J’ai arrêté. Je me suis dit que oui, moi, je pouvais faire ça.
Après une longue recherche, le pasteur a été en mesure d’entrer en contact avec les producteurs du film américain, qui tentaient déjà de percer le marché du cinéma canadien, mais sans succès.
Ayant grandi auprès d’une famille œuvrant dans le domaine du cinéma, le pasteur McKelvie raconte que cela a été un jeu d’enfant pour lui de trouver une place dans les salles de cinéma pour la parution du film.
Au total, ce sont 24 salles de cinéma canadiennes qui diffuseront le film Unplanned, dont 14 dans des cinémas Cinéplex.

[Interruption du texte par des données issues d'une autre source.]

/-! ## §4  ★ The Lipschitz twin by the Cauchy road -/

/-- **THE CAUCHY CASE**: for exponent fields `Y` in the closed `δ`-ball (sup norm over all bonds) and `Y′` with `‖Y′ − Y‖ < δ`, `192ℓδ ≤ 1`:
`‖R_c(e^{Y′}) − R_c(e^{Y})‖ ≤ 21120·ℓ²·δ·‖Y′ − Y‖` — the remainder is G-holomorphic on the `2δ`-ball with sup bound `2640ℓ²(2δ)²` there, and §0 applies.
[cite: King1986, (3.43)-(3.47) p.661; Balaban1985Averaging, Prop. 3 (122)-(125) p.36] -/
theorem norm_avgRemE_sub_avgRemE_le_of_lt (hj : j + 1 ≤ P.m + P.K) (c : PBond P (j + 1)) {δ : ℝ} (hδ : 0 < δ)
    (hℓδ : 192 * (((P.d + 2) * P.L : ℕ) : ℝ) * δ ≤ 1) {Y Y' : PBond P j → Matrix n n ℂ} (hY : ‖Y‖ ≤ δ) (hY' : ‖Y' - Y‖ < δ) :
    ‖(((emlAvgU (fun b => expUnit ℂ (Y' b)) c : (Matrix n n ℂ)ˣ) : Matrix n n ℂ) - 1 - linAvg (fun b => ((expUnit ℂ (Y' b) : (Matrix n n ℂ)ˣ) : Matrix n n ℂ) - 1) c) - (((emlAvgU (fun b => expUnit ℂ (Y b)) c : (Matrix n n ℂ)ˣ) : Matrix n n ℂ) - 1 - linAvg (fun b => ((expUnit ℂ (Y b) : (Matrix n n ℂ)ˣ) : Matrix n n ℂ) - 1) c)‖ ≤ 21120 * (((P.d + 2) * P.L : ℕ) : ℝ) ^ 2 * δ * ‖Y' - Y‖ := by
  have hℓ1 := one_le_ell (P := P)
  have hδ1 : 2 * δ ≤ 1 := by nlinarith
  have hM : ∀ y ∈ ball (0 : PBond P j → Matrix n n ℂ) (2 * δ), ‖(((emlAvgU (fun b => expUnit ℂ (y b)) c : (Matrix n n ℂ)ˣ) : Matrix n n ℂ) - 1 - linAvg (fun b => ((expUnit ℂ (y b) : (Matrix n n ℂ)ˣ) : Matrix n n ℂ) - 1) c)‖ ≤ 2640 * (((P.d + 2) * P.L : ℕ) : ℝ) ^ 2 * (2 * δ) ^ 2 :=
    fun y hy => norm_avgRemE_le hj c (r := 2 * δ) (by positivity) (by linarith)
      fun b _ _ => (norm_le_pi_norm y b).trans (mem_ball_zero_iff.mp hy).le
  have hG : ∀ a ∈ ball (0 : PBond P j → Matrix n n ℂ) (2 * δ), ∀ v : PBond P j → Matrix n n ℂ,
      DifferentiableOn ℂ (fun z : ℂ => ((emlAvgU (fun b => expUnit ℂ ((a + z • v) b)) c : (Matrix n n ℂ)ˣ) : Matrix n n ℂ) - 1 - linAvg (fun b => ((expUnit ℂ ((a + z • v) b) : (Matrix n n ℂ)ˣ) : Matrix n n ℂ) - 1) c) {z : ℂ | a + z • v ∈ ball (0 : PBond P j → Matrix n n ℂ) (2 * δ)} := by
    intro a _ v z hz
    have hpt : ‖a + z • v‖ < 2 * δ := mem_ball_zero_iff.mp hz
    have hd : DifferentiableAt ℂ ((fun Y : PBond P j → Matrix n n ℂ => ((emlAvgU (fun b => expUnit ℂ (Y b)) c : (Matrix n n ℂ)ˣ) : Matrix n n ℂ) - 1 - linAvg (fun b => ((expUnit ℂ (Y b) : (Matrix n n ℂ)ˣ) : Matrix n n ℂ) - 1) c)) (a + z • v) :=
      differentiableAt_avgRemE hj c (r := 2 * δ) (by positivity) hδ1 (by linarith)
        fun b _ _ => (norm_le_pi_norm _ b).trans hpt.le
    exact (hd.comp z ((differentiableAt_id.smul_const v).const_add a)).differentiableWithinAt
  have key := norm_sub_le_of_quadratic_remainder (R := (fun Y : PBond P j → Matrix n n ℂ => ((emlAvgU (fun b => expUnit ℂ (Y b)) c : (Matrix n n ℂ)ˣ) : Matrix n n ℂ) - 1 - linAvg (fun b => ((expUnit ℂ (Y b) : (Matrix n n ℂ)ˣ) : Matrix n n ℂ) - 1) c))
    (K := 2640 * (((P.d + 2) * P.L : ℕ) : ℝ) ^ 2) hδ hG hM hY hY'
  calc _ ≤ 8 * (2640 * (((P.d + 2) * P.L : ℕ) : ℝ) ^ 2) * δ * ‖Y' - Y‖ := key
    _ = _ := by ring

/-- ★ **THE LIPSCHITZ TWIN OF THE SECOND-ORDER REMAINDER ON THE UNITS CARRIER (module 25ᶜ)**: for ALL exponent fields `Y, Y′ : bonds → M_N(ℂ)` in the
closed `δ`-ball, `192ℓδ ≤ 1`: `‖R_c(e^{Y′}) − R_c(e^{Y})‖ ≤ 21120·ℓ²·δ·‖Y′ − Y‖` — one complex leg allowed (the carrier of item 3 of the N18 (β) programme);
the `SU(N)` leg is the restriction to `Y ∈ 𝔰𝔲(N)`.  (Cauchy case `‖Y′ − Y‖ < δ`: the previous theorem; far case `‖Y′ − Y‖ ≥ δ`: two quadratic sup bounds.)
[cite: King1986, (3.43)-(3.47) p.661; Balaban1985Averaging, Prop. 3 (122)-(125) p.36] -/
theorem norm_avgRemE_sub_avgRemE_le (hj : j + 1 ≤ P.m + P.K) (c : PBond P (j + 1)) {δ : ℝ} (hδ : 0 < δ)
    (hℓδ : 192 * (((P.d + 2) * P.L : ℕ) : ℝ) * δ ≤ 1) {Y Y' : PBond P j → Matrix n n ℂ} (hY : ‖Y‖ ≤ δ) (hY' : ‖Y'‖ ≤ δ) :
    ‖(((emlAvgU (fun b => expUnit ℂ (Y' b)) c : (Matrix n n ℂ)ˣ) : Matrix n n ℂ) - 1 - linAvg (fun b => ((expUnit ℂ (Y' b) : (Matrix n n ℂ)ˣ) : Matrix n n ℂ) - 1) c) - (((emlAvgU (fun b => expUnit ℂ (Y b)) c : (Matrix n n ℂ)ˣ) : Matrix n n ℂ) - 1 - linAvg (fun b => ((expUnit ℂ (Y b) : (Matrix n n ℂ)ˣ) : Matrix n n ℂ) - 1) c)‖ ≤ 21120 * (((P.d + 2) * P.L : ℕ) : ℝ) ^ 2 * δ * ‖Y' - Y‖ := by
  by_cases hlt : ‖Y' - Y‖ < δ
  · exact norm_avgRemE_sub_avgRemE_le_of_lt hj c hδ hℓδ hY hlt
  · have hge : δ ≤ ‖Y' - Y‖ := le_of_not_gt hlt
    have h1 : ‖(((emlAvgU (fun b => expUnit ℂ (Y b)) c : (Matrix n n ℂ)ˣ) : Matrix n n ℂ) - 1 - linAvg (fun b => ((expUnit ℂ (Y b) : (Matrix n n ℂ)ˣ) : Matrix n n ℂ) - 1) c)‖ ≤ 2640 * (((P.d + 2) * P.L : ℕ) : ℝ) ^ 2 * δ ^ 2 :=
      norm_avgRemE_le hj c hδ.le (by linarith) fun b _ _ => (norm_le_pi_norm Y b).trans hY
    have h2 : ‖(((emlAvgU (fun b => expUnit ℂ (Y' b)) c : (Matrix n n ℂ)ˣ) : Matrix n n ℂ) - 1 - linAvg (fun b => ((expUnit ℂ (Y' b) : (Matrix n n ℂ)ˣ) : Matrix n n ℂ) - 1) c)‖ ≤ 2640 * (((P.d + 2) * P.L : ℕ) : ℝ) ^ 2 * δ ^ 2 :=
      norm_avgRemE_le hj c hδ.le (by linarith) fun b _ _ => (norm_le_pi_norm Y' b).trans hY'
    have hℓ2 : 0 ≤ (((P.d + 2) * P.L : ℕ) : ℝ) ^ 2 := sq_nonneg _
    calc ‖(((emlAvgU (fun b => expUnit ℂ (Y' b)) c : (Matrix n n ℂ)ˣ) : Matrix n n ℂ) - 1 - linAvg (fun b => ((expUnit ℂ (Y' b) : (Matrix n n ℂ)ˣ) : Matrix n n ℂ) - 1) c) - (((emlAvgU (fun b => expUnit ℂ (Y b)) c : (Matrix n n ℂ)ˣ) : Matrix n n ℂ) - 1 - linAvg (fun b => ((expUnit ℂ (Y b) : (Matrix n n ℂ)ˣ) : Matrix n n ℂ) - 1) c)‖ ≤ ‖(((emlAvgU (fun b => expUnit ℂ (Y' b)) c : (Matrix n n ℂ)ˣ) : Matrix n n ℂ) - 1 - linAvg (fun b => ((expUnit ℂ (Y' b) : (Matrix n n ℂ)ˣ) : Matrix n n ℂ) - 1) c)‖ + ‖(((emlAvgU (fun b => expUnit ℂ (Y b)) c : (Matrix n n ℂ)ˣ) : Matrix n n ℂ) - 1 - linAvg (fun b => ((expUnit ℂ (Y b) : (Matrix n n ℂ)ˣ) : Matrix n n ℂ) - 1) c)‖ := norm_sub_le _ _
      _ ≤ 5280 * (((P.d + 2) * P.L : ℕ) : ℝ) ^ 2 * δ * δ := by nlinarith
      _ ≤ 5280 * (((P.d + 2) * P.L : ℕ) : ℝ) ^ 2 * δ * ‖Y' - Y‖ := by gcongr
      _ ≤ 21120 * (((P.d + 2) * P.L : ℕ) : ℝ) ^ 2 * δ * ‖Y' - Y‖ := by
          nlinarith [mul_nonneg (mul_nonneg hℓ2 hδ.le) (norm_nonneg (Y' - Y))]
/-! ## §5  ★ The two-block LOCAL edition (module 25's shape; the zero extension off the two blocks is a proof device) -/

Au Nouveau-Brunswick, c’est à Bathurst, à Edmundston et à Moncton que ce film sera présenté. Les responsables tentent de se faire une place sur les écrans de Fredericton d’ici vendredi.
Une décision critiquée
Cinéplex, le géant canadien de la diffusion de films, a dû s’adresser au public, plus tôt cette semaine, pour expliquer sa décision de diffuser ce film grandement dénoncé.
Le PDG de Cinéplex, Ellis Jacob, a défendu sa décision dans une lettre publiée sur les médias sociaux.
Le pasteur admet pour sa part qu’il ne s’attendait pas à des réactions aussi vives sur la venue de ce film en territoire canadien, et il mentionne avoir été victime de messages haineux de la part du public.
L’opposition au film a été intense, mais le soutien a été tout aussi intense
, dit-il. Je vois les deux côtés, j’écoute les deux côtés.
M. McKelvie explique qu’il a lui-même été très touché par le film, après l’avoir regardé. C’est pourquoi il s’est battu pour qu’il soit diffusé ici.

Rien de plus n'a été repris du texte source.